Gibt es außerirdisches Leben?

Gibt es außerirdisches Leben, gibt es irgendein Leben außerhalb unserer Erde oder sind wir hier mutterseelenallein, weit und breit nur das Strahlen der Pulsare, das Explodieren der Supernovae. Gibt es noch ein anderes Leben als das, was wir auf der Erde kennen? In den tiefsten Tiefen existieren Flohkrebse, Scheibenbäuche, Mikroben in den höchsten Höhen im Gletschereis und im Permafrost Bärtierchen und Fadenwürmer.

Es wimmelt geradezu von Leben, wenn Sie nur einmal mit den Fingern Ihrer Hand durch die Erde graben, besuchen Sie Millionen Lebewesen!
Aber außerhalb der Erde? Kohlige Chondriten – Meteoriten ziehen bei minus 270 Grad ihre Bahn, glänzend im Sonnenlicht, verschattet ins Abseits. Gibt es außerirdisches Leben?

Zu Ihrem Schrecken: Ja!
Jesus log nicht, als er sagte, dass er nicht von dieser Welt sei. Als er die Israelis ansprach: Ihr seid von hier aber ich bin vom Himmel gekommen – meinte er nicht den Wolkenhimmel oder die Stratosphäre, sondern außerirdisches Leben. Er sprach von einem Ort, wo es keinen Schmerz und keine Tränen gibt. Keine ungerechte Kralle, die Sie unversehens von hinten trifft. Da wo Sie kein Böser erwartet, ist das außerirdische Leben.
Ich komme von meinem Vater und ich tue die Werke meines Vaters. Wer an mich glaubt, wird leben. – Sie werden weiterleben, wenn dieses irdische Leben demnächst zu Ende ist, Sie bekommen hier und jetzt – durch Jesus – ein anderes Leben und eine andere Qualität des Lebens. Um als Mensch zu leben, brauchen Sie einen Geist, verbunden mit einer Seele, wiederum verbunden mit Ihrem Körper, der jetzt gerade altert. Ihr Körper altert, Ihr Geist nicht. Ihre Seele ist das Bindeglied. Hier entscheiden Sie – Ihr Wille geschieht oder geschieht nicht. Denn Sie entscheiden, auf wen Sie hören wollen.
Wenn ich euch von irdischen Dingen erzähle, und ihr glaubt nicht, wie wollt ihr glauben, wenn ich euch von himmlischen Dingen erzählen werde? Ich und der Vater sind eins – sagte uns der Außerirdische, der Mensch wurde! Der von Gott kam und Mensch wurde, hatte keinen irdischen Vater aber eine menschliche Mama.
Gott wurde Mensch. Gott der einfach nur, dadurch dass er sprach, die Welt gemacht hatte. Das alles, was Sie sehen im Hubble:

Sie können noch nicht einmal die Anzahl der Galaxien zählen.

Außerirdisches Leben

Es gab außeridisches Leben lange vor Erschaffung der Welt. Unser Part begann, als Er sprach: Lasst uns Menschen machen. Fünf Tage lang Himmel, Erde, Wasser, Pflanzen, Licht, Tiere, am sechsten Tag sprach Gott, lasst uns Menschen machen und er machte…

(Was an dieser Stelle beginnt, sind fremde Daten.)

import Summits.SmoothPoincare4.SmoothPoincare4.Theses.SullivanDual

/-!
# `HyperbolicEnd` (stmt-SmoothPoincare4-7825), negative side: the crux contains the open support
# item `AdmissibleJExists` (stmt-SmoothPoincare4-7830)

Line `Sketch`, lead cycle 3 (structural record). The first five conjuncts of the crux
`HyperbolicEnd` are, verbatim, the body of the route's support item `AdmissibleJExists`
("every punctured homotopy 4-sphere carries a smooth `J` with `J² = -1`, standard on a punctured
chart ball whose closure lies in the chart target"). Hence:

* `admissibleJExists_of_hyperbolicEnd` — `HyperbolicEnd → AdmissibleJExists` (projection);
* `not_hyperbolicEnd_of_not_admissibleJExists` — contrapositive: a refutation of the support item
  (the planner's declared misstatement detector for the boundary model) refutes the crux;
* `admissibleJExists_of_punctureCertificate` — the open stub `stub_punctureCertificate` (K2) of
  line `Sketch` (its statement copied verbatim as the hypothesis) also contains `AdmissibleJExists`.

Consequence recorded for the planners (lead NOTES, `Cruxes/HyperbolicEnd/Lines/Sketch.dead.md`):
every closing file for the crux, along any line, must construct an admissible `J` on an ARBITRARY
`HomotopySphere 4`, i.e. prove `AdmissibleJExists`, which needs the triviality of the tangent
bundle of the punctured homotopy sphere compatibly with the inverted chart at the end (obstruction
theory; no statement of it is in the tree). Nothing here asserts a Theses statement.
-/

noncomputable section

-- the prescribed namespace `Summit.<P>.<Sub>.…` duplicates `SmoothPoincare4` (P = Sub)
set_option linter.dupNamespace false

open scoped Manifold ContDiff Topology
open Laplacian Set Function
open Literature.Geometry.Symplectic Literature.Topology.FourManifolds
open Summit.SmoothPoincare4.SmoothPoincare4.Theses.SullivanDual

namespace Summit.SmoothPoincare4.SmoothPoincare4.Theorems.HyperbolicEnd.Negative

/-- **The crux contains the support item.** `HyperbolicEnd → AdmissibleJExists`: the admissible
almost complex structure asked for by `AdmissibleJExists` is the `J, ε'` of `HyperbolicEnd` with
its first five properties (projection of the existential). -/
theorem admissibleJExists_of_hyperbolicEnd (h : HyperbolicEnd) : AdmissibleJExists := by
  intro S p
  obtain ⟨J, ε', hε', hball, hJ2, hJs, hJstd, -⟩ := h S p
  exact ⟨J, ε', hε', hball, hJ2, hJs, hJstd⟩

/-- **Contrapositive.** If some punctured homotopy `4`-sphere carries NO admissible `J` (a
refutation of the support item `AdmissibleJExists`, stmt-SmoothPoincare4-7830), then the crux
`HyperbolicEnd` is false. -/
theorem not_hyperbolicEnd_of_not_admissibleJExists (h : ¬ AdmissibleJExists) : ¬ HyperbolicEnd :=
  fun hH => h (admissibleJExists_of_hyperbolicEnd hH)

/-- **The open stub K2 of line `Sketch` contains the support item.** The statement of
`Summit.SmoothPoincare4.SmoothPoincare4.Cruxes.HyperbolicEnd.Sketch.stub_punctureCertificate`
(copied verbatim as the hypothesis; `Cruxes/HyperbolicEnd/Lines/Sketch.lean`) implies
`AdmissibleJExists`: its `J, ε'` with the first five conjuncts. So the stub is at least as hard,
in the tree, as the open item stmt-SmoothPoincare4-7830. -/
theorem admissibleJExists_of_punctureCertificate
    (hP : ∀ (S : HomotopySphere 4) (p : S.carrier),
      ∃ (J : ∀ x : ↥(punctured p), TangentSpace (𝓡 4) x →L[ℝ] TangentSpace (𝓡 4) x) (ε' : ℝ)
        (F : ∀ x : ↥(punctured p), TangentSpace (𝓡 4) x → ℝ) (c : ℝ) (q : S.carrier) (r₁ r₃ : ℝ),
        0 < ε' ∧ Metric.closedBall (extChartAt (𝓡 4) p p) ε' ⊆ (extChartAt (𝓡 4) p).target ∧
        (∀ (x : ↥(punctured p)) (v : TangentSpace (𝓡 4) x), J x (J x v) = -v) ∧
        (∀ x₀ : ↥(punctured p), ContMDiffAt (𝓡 4)
          𝓘(ℝ, EuclideanSpace ℝ (Fin 4) →L[ℝ] EuclideanSpace ℝ (Fin 4)) ∞
          (inTangentCoordinates (𝓡 4) (𝓡 4) (id : ↥(punctured p) → ↥(punctured p)) id
            (fun x => J x) x₀) x₀) ∧
        (∀ x : ↥(punctured p), InPuncturedChartBall p ε' x →
          ∀ (v : TangentSpace (𝓡 4) x) (b : EuclideanSpace ℝ (Fin 4)),
            inner ℝ (fderiv ℝ inversion (extChartAt (𝓡 4) p x.1 - extChartAt (𝓡 4) p p)
              (mfderiv (𝓡 4) 𝓘(ℝ, EuclideanSpace ℝ (Fin 4))
                (fun z : ↥(punctured p) => extChartAt (𝓡 4) p z.1) x (J x v))) b =
            stdSymplecticForm (fderiv ℝ inversion (extChartAt (𝓡 4) p x.1 - extChartAt (𝓡 4) p p)
              (mfderiv (𝓡 4) 𝓘(ℝ, EuclideanSpace ℝ (Fin 4))
                (fun z : ↥(punctured p) => extChartAt (𝓡 4) p z.1) x v)) b) ∧
        0 < c ∧ 0 < r₁ ∧ r₁ < r₃ ∧
        Metric.closedBall (extChartAt (𝓡 4) q q) r₃ ⊆ (extChartAt (𝓡 4) q).target ∧
        (∀ y ∈ Metric.closedBall (extChartAt (𝓡 4) q q) r₃, (extChartAt (𝓡 4) q).symm y ≠ p) ∧
        (∀ x : ↥(punctured p), x.1 ∈ (chartAt (EuclideanSpace ℝ (Fin 4)) q).source →
          extChartAt (𝓡 4) q x.1 ∈ Metric.closedBall (extChartAt (𝓡 4) q q) r₃ →
          ¬ InPuncturedChartBall p ε' x) ∧
        ContMDiff (𝓡 4).tangent 𝓘(ℝ, ℝ) ∞
          (fun v : TangentBundle (𝓡 4) ↥(punctured p) => F v.proj v.snd) ∧
        (∀ (x : ↥(punctured p)) (v : TangentSpace (𝓡 4) x), 0 ≤ F x v ∧ (F x v = 0 → v = 0)) ∧
        (∀ (U : Set ℂ) (f : ℂ → ↥(punctured p)), IsOpen U →
          ContMDiffOn 𝓘(ℝ, ℂ) (𝓡 4) ∞ f U →
          (∀ z ∈ U, ∀ ζ : ℂ, mfderiv 𝓘(ℝ, ℂ) (𝓡 4) f z (Complex.I * ζ : ℂ) =
            J (f z) (mfderiv 𝓘(ℝ, ℂ) (𝓡 4) f z (ζ : ℂ))) →
          (∀ z ∈ U, ¬ InPuncturedChartBall p ε' (f z)) →
          (∀ z ∈ U, (f z).1 ∈ (chartAt (EuclideanSpace ℝ (Fin 4)) q).source →
              extChartAt (𝓡 4) q (f z).1 ∉ Metric.closedBall (extChartAt (𝓡 4) q q) r₁) →
          ContDiffOn ℝ 2 (fun w => F (f w) (mfderiv 𝓘(ℝ, ℂ) (𝓡 4) f w (1 : ℂ))) U ∧
          ∀ z ∈ U, 2 * c * (F (f z) (mfderiv 𝓘(ℝ, ℂ) (𝓡 4) f z (1 : ℂ))) ^ 3 ≤
            F (f z) (mfderiv 𝓘(ℝ, ℂ) (𝓡 4) f z (1 : ℂ)) *
                (Δ (fun w => F (f w) (mfderiv 𝓘(ℝ, ℂ) (𝓡 4) f w (1 : ℂ)))) z -
              ((fderiv ℝ (fun w => F (f w) (mfderiv 𝓘(ℝ, ℂ) (𝓡 4) f w (1 : ℂ))) z 1) ^ 2 +
                (fderiv ℝ (fun w => F (f w) (mfderiv 𝓘(ℝ, ℂ) (𝓡 4) f w (1 : ℂ))) z Complex.I) ^ 2))) :
    AdmissibleJExists := by
  intro S p
  obtain ⟨J, ε', _F, _c, _q, _r₁, _r₃, hε', hball, hJ2, hJs, hJstd, -⟩ := hP S p
  exact ⟨J, ε', hε', hball, hJ2, hJs, hJstd⟩

end Summit.SmoothPoincare4.SmoothPoincare4.Theorems.HyperbolicEnd.Negative

end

Vor 43 Jahren schickte die NASA Voyager 1 und 2 ins Weltall mit einer auf der Außenhülle angebrachten vergoldeten Datenplatte,einer Botschaft gerichtet an außerirdisches Leben.
Jimmy Carter schrieb darauf: Dies ist ein Geschenk einer kleinen, weit entfernten Welt, eine Probe unserer Klänge, unserer Wissenschaft, unserer Bilder, unserer Musik, unserer Gedanken und unserer Gefühle.

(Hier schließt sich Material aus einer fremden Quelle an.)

import Summits.QuantumFields.YangMills.Theorems.F4SubCurvatureDoorShortRootRigidityPlanarApertureStepPrelims
import Summits.QuantumFields.YangMills.Theorems.F4SubCurvatureDoorShortRootRigidityFlatDoubleEdge
import Summits.QuantumFields.YangMills.Theorems.F4SubCurvatureDoorShortRootRigidityPlanarConeSupport
import Summits.QuantumFields.YangMills.Theorems.F4SubCurvatureDoorRationalToGeneralPringsheimCore
import Mathlib
import HarnessLib

/-!
# LINE g21-C «aperture bootstrap» (crux ⟨stmt-QuantumFields-23035⟩ `ShortRootRigidity`) — registered stub `:137`
# `stub_planarApertureStep : FlatDoubleEdge → PlanarApertureStep` (R-S3d, THE STEP) BY NAME AND SIGNATURE

Owner STUB-PLAN `Cruxes/ShortRootRigidity/Lines/aperture_bootstrap_stubplans.md` (planner ym-idea-3 g21, sha16 a045f2eb0c54f2ce), H4–H10, on top of
H1–H3 (`…PlanarFrameGluing`, this seat).  Fix `0 < τ < 1`, `t ≥ 1`, the shift `ε = 1`.

* H4 the shifted frame functions `G₀(z) = F₀(z + (1,0))`, `Gp(z) = F₊(z + (1,0))` are bounded by `M := ∫ e^{−E/2} dμ` on `T₀(τ)`, `T₊(τ)`;
* H5 edge geometry at `z⋆ = (t, iτt)`, radius `r = τt/3` (max norm): the functionals `l₀ = (iτ, −1)`, `l₊ = (√3/2 + iτ/2, −1/2 + iτ√3/2)` are
  ℂ-independent (`det = (√3/2)(1 − τ²)`), and `{Im l₀(z − z⋆) > 0} ∩ B(z⋆, r) ⊂ T₀`, `{Im l₊(z − z⋆) > 0} ∩ B(z⋆, r) ⊂ T₊`;
* H6 `FlatDoubleEdge` (hypothesis, BY NAME — landed as `:128`) applied to the glued `f` gives `g` holomorphic on `B(z⋆, δ₁r)`, `‖g‖ ≤ M`;
* H7–H8 on the line `ζ = t` the function `Φ` (strip `|Im β| < τt` ∪ two discs of radius `ρ = δ₁τt/3` at `±iτt`) is holomorphic and bounded by `M`
  on the disc `|β| < R`, `R = (τ + δ″)t`, `δ″ = δ₁²τ/72`, with real trace `s ↦ ∫ e^{−(t+1)E} cos(sp) dμ`;
* H9 the one-dimensional Pringsheim step `…PringsheimCore.cosh_integral_le_of_holomorphic` (this seat, p719524) on the `p`-marginal of
  `e^{−(t+1)E}μ` gives `∫ e^{−(t+1)E} cosh((τ + δ″/2)t·p) dμ ≤ M` for every `t ≥ 1`;
* H10 pinning with an energy cap turns this into `HasAperture μ (τ + δ″/2)`.

HONEST LABEL: a registered stub of an OPEN line; with `:128 ✓`, `:132 ✓`, this `:137` and w3's `:141`, the line's remaining open stub is the shared
`stub_oddModeRigidity`; (C)'s support form becomes a theorem, but ⟨23035⟩, ⟨23125⟩, R2d and the Yang–Mills mass gap remain OPEN here; no summit
is proved by a line.  Lead seat `ym-line-sfw-p2` g75 (cell ym-idea-1, free hands).
-/

set_option autoImplicit false

noncomputable section

open MeasureTheory Filter Topology Set Metric Complex
open scoped BigOperators ENNReal NNReal

namespace Summit.QuantumFields.YangMills.Theorems.F4SubCurvatureDoorPlanarApertureStepByName

open Summit.QuantumFields.YangMills.Theorems.F4SubCurvatureDoorSliceDensityRegistered (E2)
open Summit.QuantumFields.YangMills.Theorems.F4SubCurvatureDoorSliceInClassRegistered (InPlanarClass)
open Summit.QuantumFields.YangMills.Cruxes.ShortRootRigidity.AngularType (mk2)
open Summit.QuantumFields.YangMills.Theorems.F4SubCurvatureDoorPlanarFrameGluing
open Summit.QuantumFields.YangMills.Theorems.F4SubCurvatureDoorFlatDoubleEdgeRegistered (FlatDoubleEdge)
open Summit.QuantumFields.YangMills.Theorems.F4SubCurvatureDoorPlanarInitialApertureRegistered (IsPlanarLF HasAperture)
open Summit.QuantumFields.YangMills.Theorems.F4SubCurvatureDoorPlanarConeSupportRegistered (PlanarApertureStep)
open Summit.QuantumFields.YangMills.Theorems.F4SubCurvatureDoorPringsheimCore (cosh_integral_le_of_holomorphic)

open Summit.QuantumFields.YangMills.Theorems.F4SubCurvatureDoorPlanarApertureStepPrelims

/-! ## D. The step -/

section Step

variable {μ : Measure (ℝ × ℝ)} {τ : ℝ} {k : E2 → ℝ}

/-- `F₀` is even in `β` (`cos` is even). -/
theorem F0_neg_snd (μ : Measure (ℝ × ℝ)) (ζ β : ℂ) : F0 μ (ζ, -β) = F0 μ (ζ, β) := by
  simp only [F0, neg_mul, Complex.cos_neg]

/-- The axis function `L(s) = ∫ e^{−sE} dμ` is antitone on `(0, ∞)`. -/
theorem axis_antitone (hμ0 : μ (Iio 0 ×ˢ univ) = 0)
    (hint : ∀ s : ℝ, 0 < s → Integrable (fun z : ℝ × ℝ => Real.exp (-(s * z.1))) μ) {s s' : ℝ} (hs : 0 < s) (hss' : s ≤ s') :
    ∫ z : ℝ × ℝ, Real.exp (-(s' * z.1)) ∂μ ≤ ∫ z : ℝ × ℝ, Real.exp (-(s * z.1)) ∂μ := by
  refine integral_mono_ae (hint s' (lt_of_lt_of_le hs hss')) (hint s hs) ?_
  filter_upwards [Summit.QuantumFields.YangMills.Theorems.F4SubCurvatureDoorPlanarLaplaceFourier.ae_energy_nonneg hμ0] with z hz
  exact Real.exp_le_exp.2 (by nlinarith)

Er hatte sich unter den Menschen bewegt und war sofort anerkannt als derjenige, dem sie zuhören wollten. Kranke wurden schlagartig geheilt, Verwirrte gesund, Dämonisierte entlarvt und befreit. Prostituierte legten ihr Gewerbe nieder, weinend vor Freude aufgrund Einsicht und Vergebung. Aus verworfenen Menschen wurden hingebungsvolle Nachfolger. Die etablierten religiösen Priester hassten ihn abgrundtief (Neid). „Das ganze Volk läuft ihm nach.“ Alle, die vor mir waren sind Diebe und Räuber, ich bin derjenige der es gut mit euch meint, der euch wirklich gut führen will, der gute Hirte gibt letztlich sein Leben für die Schafe, denn die Schafe gehören ihm. Es sind seine eigenen Schafe. Er haut nicht einfach ab!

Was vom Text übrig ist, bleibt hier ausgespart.